Wow, we see a nice parabola, which means great success on our side.  
Once we weight the predictions as well, we are ready to submit and climb the LB to the top!

In [None]:
kaggle_sub = best_weight*lasso_submission + (1-best_weight)*LGBM_submission
# Save the output
output = pd.DataFrame({'Id': test.Id, 'SalePrice': kaggle_sub})
output.to_csv('my_submission.csv', index=False)
print('Your submission was successfully saved!')

# Conclusion
First of all, thank you for reading my notebook: feel free to leave a comment if something isn't clear, I'm always trying to improve!  

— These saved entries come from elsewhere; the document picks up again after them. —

import Mathlib
import Summits.Ventures.PercRepro2.Defs
import Summits.Ventures.PercRepro2.Independence
import Summits.Ventures.PercRepro2.Harris
import Summits.Ventures.PercRepro2.Graph
import Summits.Ventures.PercRepro2.Exploration
import Summits.Ventures.PercRepro2.Events
import Summits.Ventures.PercRepro2.FourFunctions
import Summits.Ventures.PercRepro2.Induced
import Summits.Ventures.PercRepro2.Frontier
import Summits.Ventures.PercRepro2.ObsIndependence
import Summits.Ventures.PercRepro2.BHK
import Summits.Ventures.PercRepro2.BHKEvents
import Summits.Ventures.PercRepro2.SideAgreement
import Summits.Ventures.PercRepro2.VdBKahn
import Summits.Ventures.PercRepro2.BHKAvoid
import Summits.Ventures.PercRepro2.R2PrimeThreeReduction
import Summits.Ventures.PercRepro2.YBridge
import Summits.Ventures.PercRepro2.Yu1Functionals
import Summits.Ventures.PercRepro2.Yu1Events
import Summits.Ventures.PercRepro2.Yu1
import Summits.Ventures.PercRepro2.LBSplit
import Summits.Ventures.PercRepro2.YDelta
import Summits.Ventures.PercRepro2.SD
import Summits.Ventures.PercRepro2.Threshold
import Summits.Ventures.PercRepro2.Lambda
import Summits.Ventures.PercRepro2.LambdaTau
import Summits.Ventures.PercRepro2.LambdaSlack
import Summits.Ventures.PercRepro2.HF2
import Summits.Ventures.PercRepro2.Yu2
import Summits.Ventures.PercRepro2.N0
import Summits.Ventures.PercRepro2.Y
import Summits.Ventures.PercRepro2.YDeltaTools
import Summits.Ventures.PercRepro2.ZDelta
import Summits.Ventures.PercRepro2.ZExpand
import Summits.Ventures.PercRepro2.ISplit
import Summits.Ventures.PercRepro2.MRl
import Summits.Ventures.PercRepro2.ZOloc
import Summits.Ventures.PercRepro2.SideBridge
import Summits.Ventures.PercRepro2.HCov
import Summits.Ventures.PercRepro2.HCovFns
import Summits.Ventures.PercRepro2.HCovSwap
import Summits.Ventures.PercRepro2.BasePrime
import Summits.Ventures.PercRepro2.PendantRoot
import Summits.Ventures.PercRepro2.PendantO
import Summits.Ventures.PercRepro2.PendantB
import Summits.Ventures.PercRepro2.PendantBRow

/-!
# The LEAF STEP of (HCOV) at an unmarked attachment vertex (blind cell PercRepro2, p1 g7;
lead g11 ask 2026-08-23T11:39:01Z (1), ADDENDUM 25 (47); `proofs/P1-LEAFSTEP.md`)

Let `a₃` be a leaf attached by the edge `f` (weight `q = p f`) to a vertex `v ∉ {o, b, a₁, a₂}`.
Every `a₃`-event is "`f` open ∧ the same event for `v`", so `Gc` is a QUADRATIC in `q` whose
coefficients are polynomials in the `Q`-masses of the `v`-marked configuration, and in the
Bernstein basis

  **`Gc p o a₁ a₂ a₃ b = (1 − q)² · T₀ + 2q(1 − q) · R½ + q² · Gc p o a₁ a₂ v b`**   (`Gc_leaf`)

with `T₀` the `a₃`-free functional (the theorem `2P(Z_L + Z_H)`), `Gc p o a₁ a₂ v b` the same
functional with the marker `v` (i.e. (HCOV) on `G − a₃` at `a₃ := v`), and the middle coefficient
`R½ = T₀ + ½·Gc′` (`Rhalf`; closed form `P1-LEAFSTEP.md` §1, checked against the 5,115-monomial
expansion). Hence (`HCov_leaf_of`) (HCOV) at the leaf follows from (HCOV) at the marker `v` and the
row **`LeafRow := 0 ≤ R½`** — the first induction step of the weighted line: (HCOV) on all graphs
reduces to graphs in which `a₃` has no leaf attachment at an unmarked vertex, modulo `LeafRow`
(census 0 / 7,560 at `n = 5`, own exact code).
-/

namespace Summit.Ventures.PercRepro2

open UnionCluster CovForm PendantRoot PendantO

namespace LeafStep

variable {V : Type*} {E : Type*} [Fintype E] [DecidableEq E] [Fintype V] [DecidableEq V]
  {R : Type*} [Field R] [LinearOrder R] [IsStrictOrderedRing R]

section Defs

variable (p : E → R) (ends : E → Sym2 V)

/-- `P(Q, x ∈ U) = P(Q, x ∈ C₁) + P(Q, x ∈ C₂)`. -/
noncomputable def mU (a₁ a₂ x : V) : R :=
  prob p (avoidAll ends a₂ {a₁} ∩ connEvent ends a₁ x) +
    prob p (avoidAll ends a₂ {a₁} ∩ connEvent ends a₂ x)

/-- `P(Q, o ∈ U, b ∈ U)` (the four cluster patterns). -/
noncomputable def mUU (o a₁ a₂ b : V) : R :=
  prob p (avoidAll ends a₂ {a₁} ∩ (connEvent ends a₁ o ∩ connEvent ends a₁ b)) +
    prob p (avoidAll ends a₂ {a₁} ∩ (connEvent ends a₂ o ∩ connEvent ends a₂ b)) +
    prob p (avoidAll ends a₂ {a₁} ∩ (connEvent ends a₂ o ∩ connEvent ends a₁ b)) +
    prob p (avoidAll ends a₂ {a₁} ∩ (connEvent ends a₁ o ∩ connEvent ends a₂ b))

/-- **`T₀`**, the `a₃`-free functional: `P²·E_Q[σ_bσ_o] + gap·P·E_Q[σ_o] + P·(mo·mb − P·Sig)`
(`= 2P(Z_L + Z_H)`, the theorem `R(0)`). -/
noncomputable def T0 (o a₁ a₂ b : V) : R :=
  prob p (avoidAll ends a₂ {a₁}) ^ 2 * EQbo p ends o a₁ a₂ b +
    gap p ends a₁ a₂ b * prob p (avoidAll ends a₂ {a₁}) * EQo p ends o a₁ a₂ +
    prob p (avoidAll ends a₂ {a₁}) *
      (mU p ends a₁ a₂ o * mU p ends a₁ a₂ b - prob p (avoidAll ends a₂ {a₁}) * mUU p ends o a₁ a₂ b)

/-- **`Gc′`**, the first-order coefficient of the leaf expansion (closed form of
`P1-LEAFSTEP.md` §1; the `v`-moments are the `HCov` building blocks at the marker `v`). -/
noncomputable def Gc1 (o a₁ a₂ v b : V) : R :=
  prob p (avoidAll ends a₂ {a₁}) *
      (-(mU p ends a₁ a₂ v) * EQbo p ends o a₁ a₂ b + mU p ends a₁ a₂ o * EQb3 p ends a₁ a₂ v b -
        prob p (avoidAll ends a₂ {a₁}) * EQb3o p ends o a₁ a₂ v b) +
    gap p ends a₁ a₂ b *
      (-(mU p ends a₁ a₂ v) * EQo p ends o a₁ a₂ + mU p ends a₁ a₂ o * EQ3 p ends a₁ a₂ v -
        prob p (avoidAll ends a₂ {a₁}) * EQ3o p ends o a₁ a₂ v) +
    prob p (avoidAll ends a₂ {a₁}) *
      (-(mU p ends a₁ a₂ o - Do p ends o a₁ a₂ v) * mU p ends a₁ a₂ b -
        mU p ends a₁ a₂ o * (mU p ends a₁ a₂ b - PDb p ends a₁ a₂ v b) +
        mU p ends a₁ a₂ v * mUU p ends o a₁ a₂ b +
        prob p (avoidAll ends a₂ {a₁}) * (mUU p ends o a₁ a₂ b - PDbo p ends o a₁ a₂ v b))

/-- **`R½ = T₀ + ½·Gc′`**, the middle Bernstein coefficient of the leaf expansion. -/
noncomputable def Rhalf (o a₁ a₂ v b : V) : R :=
  T0 p ends o a₁ a₂ b + Gc1 p ends o a₁ a₂ v b / 2

/-- **Row (LEAF)**: `0 ≤ R½` — the new content of the leaf step at the attachment vertex `v`. -/
def LeafRow (o a₁ a₂ v b : V) : Prop := 0 ≤ Rhalf p ends o a₁ a₂ v b

end Defs

/-! ## The `v`-marked atoms of `Gc p o a₁ a₂ v b` -/

section Atoms

variable (p : E → R) (ends : E → Sym2 V)

omit [Fintype V] [DecidableEq V] [LinearOrder R] [IsStrictOrderedRing R] in
/-- `P(T_v ∩ X) = P(Q ∩ ({v ∈ C₂} ∩ X))`. -/
lemma prob_T_inter_v (a₁ a₂ v : V) (X : Set (Config E)) :
    prob p (TEvent ends a₁ a₂ v ∩ X) =
      prob p (avoidAll ends a₂ {a₁} ∩ (connEvent ends a₂ v ∩ X)) := by
  rw [T_eq_Q_inter, Set.inter_assoc]

omit [Fintype V] [DecidableEq V] [LinearOrder R] [IsStrictOrderedRing R] in
/-- `P(T′_v ∩ X) = P(Q ∩ ({v ∈ C₁} ∩ X))`. -/
lemma prob_T'_inter_v (a₁ a₂ v : V) (X : Set (Config E)) :
    prob p (TEvent ends a₂ a₁ v ∩ X) =
      prob p (avoidAll ends a₂ {a₁} ∩ (connEvent ends a₁ v ∩ X)) := by
  rw [T_eq_Q_inter, avoidAll_root_swap, Set.inter_assoc]

omit [Fintype V] in
/-- `P(PD_v ∩ X) = P(Q ∩ X) − P(Q ∩ ({v ∈ C₁} ∩ X)) − P(Q ∩ ({v ∈ C₂} ∩ X))`. -/
lemma prob_PD_inter_v (a₁ a₂ v : V) (X : Set (Config E)) :
    prob p (PDEvent ends a₁ a₂ v ∩ X) =
      prob p (avoidAll ends a₂ {a₁} ∩ X) -
        prob p (avoidAll ends a₂ {a₁} ∩ (connEvent ends a₁ v ∩ X)) -
        prob p (avoidAll ends a₂ {a₁} ∩ (connEvent ends a₂ v ∩ X)) := by
  have h := Qsplit p ends a₁ a₂ v X
  rw [prob_T_inter_v, prob_T'_inter_v] at h
  linarith

omit [Fintype V] [DecidableEq V] [LinearOrder R] [IsStrictOrderedRing R] in
/-- `P(T_v) = P(Q ∩ {v ∈ C₂})`. -/
lemma prob_T_v (a₁ a₂ v : V) :
    prob p (TEvent ends a₁ a₂ v) = prob p (avoidAll ends a₂ {a₁} ∩ connEvent ends a₂ v) := by
  rw [T_eq_Q_inter]

omit [Fintype V] [DecidableEq V] [LinearOrder R] [IsStrictOrderedRing R] in
/-- `P(T′_v) = P(Q ∩ {v ∈ C₁})`. -/
lemma prob_T'_v (a₁ a₂ v : V) :
    prob p (TEvent ends a₂ a₁ v) = prob p (avoidAll ends a₂ {a₁} ∩ connEvent ends a₁ v) := by
  rw [T_eq_Q_inter, avoidAll_root_swap]

omit [Fintype V] in
/-- `P(PD_v) = P(Q) − P(Q ∩ {v ∈ C₁}) − P(Q ∩ {v ∈ C₂})`. -/
lemma prob_PD_v (a₁ a₂ v : V) :
    prob p (PDEvent ends a₁ a₂ v) =
      prob p (avoidAll ends a₂ {a₁}) - prob p (avoidAll ends a₂ {a₁} ∩ connEvent ends a₁ v) -
        prob p (avoidAll ends a₂ {a₁} ∩ connEvent ends a₂ v) := by
  have h := Qsplit_univ p ends a₁ a₂ v
  rw [prob_T_v, prob_T'_v] at h
  linarith

end Atoms

/-! ## The identity and the leaf step -/

section Main

variable (p : E → R) (ends : E → Sym2 V)

omit [Fintype V] in
/-- **The leaf expansion in the Bernstein basis**: for `a₃` a leaf at `v ∉ {o, b, a₁, a₂}` through
`f` with `q = p f`, `Gc p o a₁ a₂ a₃ b = (1 − q)² T₀ + 2q(1 − q) R½ + q² · Gc p o a₁ a₂ v b`. -/
theorem Gc_leaf {f : E} {a₃ v : V} (hf : ends f = s(a₃, v)) (hleaf : ∀ e, a₃ ∈ ends e → e = f)
    (h3v : a₃ ≠ v) {o a₁ a₂ b : V} (h31 : a₃ ≠ a₁) (h32 : a₃ ≠ a₂) (ho : o ≠ a₃) (hb : b ≠ a₃) :
    Gc p ends o a₁ a₂ a₃ b =
      (1 - p f) ^ 2 * T0 p ends o a₁ a₂ b +
        2 * p f * (1 - p f) * Rhalf p ends o a₁ a₂ v b +
        p f ^ 2 * Gc p ends o a₁ a₂ v b := by
  have c₁o := free_connEvent hf hleaf h3v (Ne.symm h31) ho
  have c₂o := free_connEvent hf hleaf h3v (Ne.symm h32) ho
  have c₁b := free_connEvent hf hleaf h3v (Ne.symm h31) hb
  have c₂b := free_connEvent hf hleaf h3v (Ne.symm h32) hb
  unfold Rhalf T0 Gc1 mU mUU
  unfold Gc DEF EQbo EQb3 EQb3o EQo EQ3 EQ3o PDb PDbo Do
  rw [gap_eq_Q]
  simp only [prob_PD_o p hf hleaf h3v h31 h32, prob_T_o p hf hleaf h3v h31 h32,
    prob_T'_o p hf hleaf h3v h31 h32,
    prob_PD_inter_o p hf hleaf h3v h31 h32 c₁b, prob_PD_inter_o p hf hleaf h3v h31 h32 c₂b,
    prob_PD_inter_o p hf hleaf h3v h31 h32 c₁o, prob_PD_inter_o p hf hleaf h3v h31 h32 c₂o,
    prob_PD_inter_o p hf hleaf h3v h31 h32 (c₁o.inter c₁b),
    prob_PD_inter_o p hf hleaf h3v h31 h32 (c₂o.inter c₁b),
    prob_PD_inter_o p hf hleaf h3v h31 h32 (c₁o.inter c₂b),
    prob_PD_inter_o p hf hleaf h3v h31 h32 (c₂o.inter c₂b),
    prob_T_inter_o p hf hleaf h3v h31 h32 c₁b, prob_T_inter_o p hf hleaf h3v h31 h32 c₂b,
    prob_T_inter_o p hf hleaf h3v h31 h32 c₁o, prob_T_inter_o p hf hleaf h3v h31 h32 c₂o,
    prob_T_inter_o p hf hleaf h3v h31 h32 (c₁o.inter c₁b),
    prob_T_inter_o p hf hleaf h3v h31 h32 (c₂o.inter c₁b),
    prob_T_inter_o p hf hleaf h3v h31 h32 (c₁o.inter c₂b),
    prob_T_inter_o p hf hleaf h3v h31 h32 (c₂o.inter c₂b),
    prob_T'_inter_o p hf hleaf h3v h31 h32 c₁b, prob_T'_inter_o p hf hleaf h3v h31 h32 c₂b,
    prob_T'_inter_o p hf hleaf h3v h31 h32 c₁o, prob_T'_inter_o p hf hleaf h3v h31 h32 c₂o,
    prob_T'_inter_o p hf hleaf h3v h31 h32 (c₁o.inter c₁b),
    prob_T'_inter_o p hf hleaf h3v h31 h32 (c₂o.inter c₁b),
    prob_T'_inter_o p hf hleaf h3v h31 h32 (c₁o.inter c₂b),
    prob_T'_inter_o p hf hleaf h3v h31 h32 (c₂o.inter c₂b),
    prob_PD_v p ends a₁ a₂ v, prob_T_v p ends a₁ a₂ v, prob_T'_v p ends a₁ a₂ v,
    prob_PD_inter_v p ends a₁ a₂ v, prob_T_inter_v p ends a₁ a₂ v, prob_T'_inter_v p ends a₁ a₂ v]
  ring

omit [Fintype V] in
/-- **THE LEAF STEP**: (HCOV) at the marker `v` and the row `0 ≤ R½` give (HCOV) at a leaf `a₃`
attached to `v`. -/
theorem HCov_leaf_of (hp : IsProbVec p) {f : E} {a₃ v : V} (hf : ends f = s(a₃, v))
    (hleaf : ∀ e, a₃ ∈ ends e → e = f) (h3v : a₃ ≠ v) {o a₁ a₂ b : V} (h31 : a₃ ≠ a₁)
    (h32 : a₃ ≠ a₂) (ho : o ≠ a₃) (hb : b ≠ a₃) (hv : HCov p ends o a₁ a₂ v b)
    (hrow : LeafRow p ends o a₁ a₂ v b) (hT0 : 0 ≤ T0 p ends o a₁ a₂ b) :
    HCov p ends o a₁ a₂ a₃ b := by
  unfold HCov
  rw [Gc_leaf p ends hf hleaf h3v h31 h32 ho hb]
  have hq0 := hp.nonneg f
  have hq1 := hp.le_one f
  have h1q : 0 ≤ 1 - p f := sub_nonneg.2 hq1
  unfold LeafRow at hrow
  unfold HCov at hv
  have t0 : 0 ≤ (1 - p f) ^ 2 := sq_nonneg _
  have t1 : 0 ≤ 2 * p f * (1 - p f) := mul_nonneg (mul_nonneg (by norm_num) hq0) h1q
  have t2 : 0 ≤ p f ^ 2 := sq_nonneg _
  exact add_nonneg (add_nonneg (mul_nonneg t0 hT0) (mul_nonneg t1 hrow)) (mul_nonneg t2 hv)

end Main

end LeafStep

end Summit.Ventures.PercRepro2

That being said, I am very happy to reach the top of the LB also in this competition: surely it is possible to lower the MSLE again by ensembling more models, but I think the simplicity and effectiveness of this solution are fascinating.  
Here is a histogram of House Prices LB scores in November 2020: you can see that our score of 0.11635 places between the orange and red line and it is pretty good (top 3%)! ![](attachment:HousePrices_LB.png)
As always, I learned a lot also from this experience, but now it's time to move on: see you in the next one and have a nice day!